§ **DIRECTIONS FOR THIS TASK**
Go through the data line by line. Copy each one holding the string "Summit".

§ **DATA TO USE**
import Mathlib

/-!
# The spectral side of a finite two-period trace identity (support, seat p1)

Finite-dimensional linear algebra: on an inner product space `H` with an orthonormal basis `φ_i`, a linear
operator `R` and two vectors `v_A, v_B` (the Riesz vectors of two functionals `P_A = ⟪·, v_A⟫`,
`P_B = ⟪·, v_B⟫`), the «kernel pairing» `⟪R v_B, v_A⟫` expands as the spectral sum
`∑_i P_A(R φ_i) · conj P_B(φ_i)` (`inner_apply_eq_sum`); hence if the pairing is non-zero, some basis vector has
BOTH `P_A(R φ_i) ≠ 0` and `P_B(φ_i) ≠ 0` (`exists_both_ne_zero_of_inner_ne_zero`), and, with `R` a projection
onto a subspace `V` (`R ∘ R = R`), some vector `ψ ∈ V` has `P_A(ψ) ≠ 0` and `P_B(ψ) ≠ 0`
when `R` is self-adjoint — in fact `ψ = R v_B` itself (`exists_mem_both_ne_zero_of_inner_ne_zero`).

Nothing here is about any automorphic form, group, or period: it is the bookkeeping «geometric side ≠ 0 ⇒ a
spectral term with both periods non-zero» in its finite-dimensional form.
Blind lane: Mathlib only; no sorry; axioms ⊆ {propext, Classical.choice, Quot.sound}.
-/

namespace Summit.Ventures.HodgeRepro2.T7SupportSpectralSide

open scoped InnerProductSpace

variable {H : Type*} [NormedAddCommGroup H] [InnerProductSpace ℂ H]
  {ι : Type*} [Fintype ι]

/-- **the spectral expansion**: `⟪R v_B, v_A⟫ = ∑_i ⟪R φ_i, v_A⟫ · ⟪v_B, φ_i⟫` for an orthonormal basis `φ`. -/
theorem inner_apply_eq_sum (b : OrthonormalBasis ι ℂ H) (R : H →ₗ[ℂ] H) (vA vB : H) :
    ⟪R vB, vA⟫_ℂ = ∑ i, ⟪R (b i), vA⟫_ℂ * ⟪vB, b i⟫_ℂ := by
  conv_lhs => rw [← b.sum_repr' vB]
  rw [map_sum, sum_inner]
  refine Finset.sum_congr rfl fun i _ => ?_
  rw [map_smul, inner_smul_left, inner_conj_symm]
  ring

/-- **a non-zero pairing has a spectral term with both periods non-zero**. -/
theorem exists_both_ne_zero_of_inner_ne_zero (b : OrthonormalBasis ι ℂ H) (R : H →ₗ[ℂ] H)
    (vA vB : H) (h : ⟪R vB, vA⟫_ℂ ≠ 0) :
    ∃ i, ⟪R (b i), vA⟫_ℂ ≠ 0 ∧ ⟪b i, vB⟫_ℂ ≠ 0 := by
  rw [inner_apply_eq_sum b R vA vB] at h
  obtain ⟨i, _, hi⟩ := Finset.exists_ne_zero_of_sum_ne_zero h
  refine ⟨i, ?_, ?_⟩
  · intro h0
    exact hi (by rw [h0, zero_mul])
  · intro h0
    apply hi
    have : ⟪vB, b i⟫_ℂ = 0 := by
      rw [← inner_conj_symm, h0, map_zero]
    rw [this, mul_zero]

/-- **the term lives in the range of a self-adjoint projection**: if `R` is idempotent and self-adjoint (the
orthogonal projection onto `V = range R`), a non-zero pairing `⟪R v_B, v_A⟫` gives `ψ = R v_B ∈ V` with
`P_A(ψ) = ⟪ψ, v_A⟫ ≠ 0` and `P_B(ψ) = ⟪ψ, v_B⟫ = ‖R v_B‖² ≠ 0`. -/
theorem exists_mem_both_ne_zero_of_inner_ne_zero (R : H →ₗ[ℂ] H)
    (hidem : ∀ x, R (R x) = R x) (hsa : ∀ x y, ⟪R x, y⟫_ℂ = ⟪x, R y⟫_ℂ)
    (vA vB : H) (h : ⟪R vB, vA⟫_ℂ ≠ 0) :
    ∃ ψ ∈ LinearMap.range R, ⟪ψ, vA⟫_ℂ ≠ 0 ∧ ⟪ψ, vB⟫_ℂ ≠ 0 := by
  refine ⟨R vB, ⟨vB, rfl⟩, h, ?_⟩
  have hne : R vB ≠ 0 := by
    intro h0
    rw [h0, inner_zero_left] at h
    exact h rfl
  have : ⟪R vB, vB⟫_ℂ = ⟪R vB, R vB⟫_ℂ := by
    conv_lhs => rw [← hidem vB]
    rw [hsa]
  rw [this]
  exact inner_self_ne_zero.2 hne

/-- **a common constituent** (appended): if the orthonormal basis is adapted to a family of subspaces `V l`
stable under `R` (`b i ∈ V (lab i)`, `R` maps `V l` into `V l`), a non-zero pairing `⟪R v_B, v_A⟫` gives ONE
label `l` whose subspace carries both functionals: `x ∈ V l` with `⟪x, v_A⟫ ≠ 0` and `y ∈ V l` with
`⟪y, v_B⟫ ≠ 0` (`x = R φ_i`, `y = φ_i`). -/
theorem exists_label_both_ne_zero_of_inner_ne_zero {L : Type*} (b : OrthonormalBasis ι ℂ H)
    (R : H →ₗ[ℂ] H) (V : L → Submodule ℂ H) (lab : ι → L) (hb : ∀ i, b i ∈ V (lab i))
    (hR : ∀ l, ∀ x ∈ V l, R x ∈ V l) (vA vB : H) (h : ⟪R vB, vA⟫_ℂ ≠ 0) :
    ∃ l, (∃ x ∈ V l, ⟪x, vA⟫_ℂ ≠ 0) ∧ (∃ y ∈ V l, ⟪y, vB⟫_ℂ ≠ 0) := by
  obtain ⟨i, hA, hB⟩ := exists_both_ne_zero_of_inner_ne_zero b R vA vB h
  exact ⟨lab i, ⟨R (b i), hR _ _ (hb i), hA⟩, ⟨b i, hb i, hB⟩⟩

end Summit.Ventures.HodgeRepro2.T7SupportSpectralSide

§ **RESPONSE AREA**
namespace Summit.Ventures.HodgeRepro2.T7SupportSpectralSide
end Summit.Ventures.HodgeRepro2.T7SupportSpectralSide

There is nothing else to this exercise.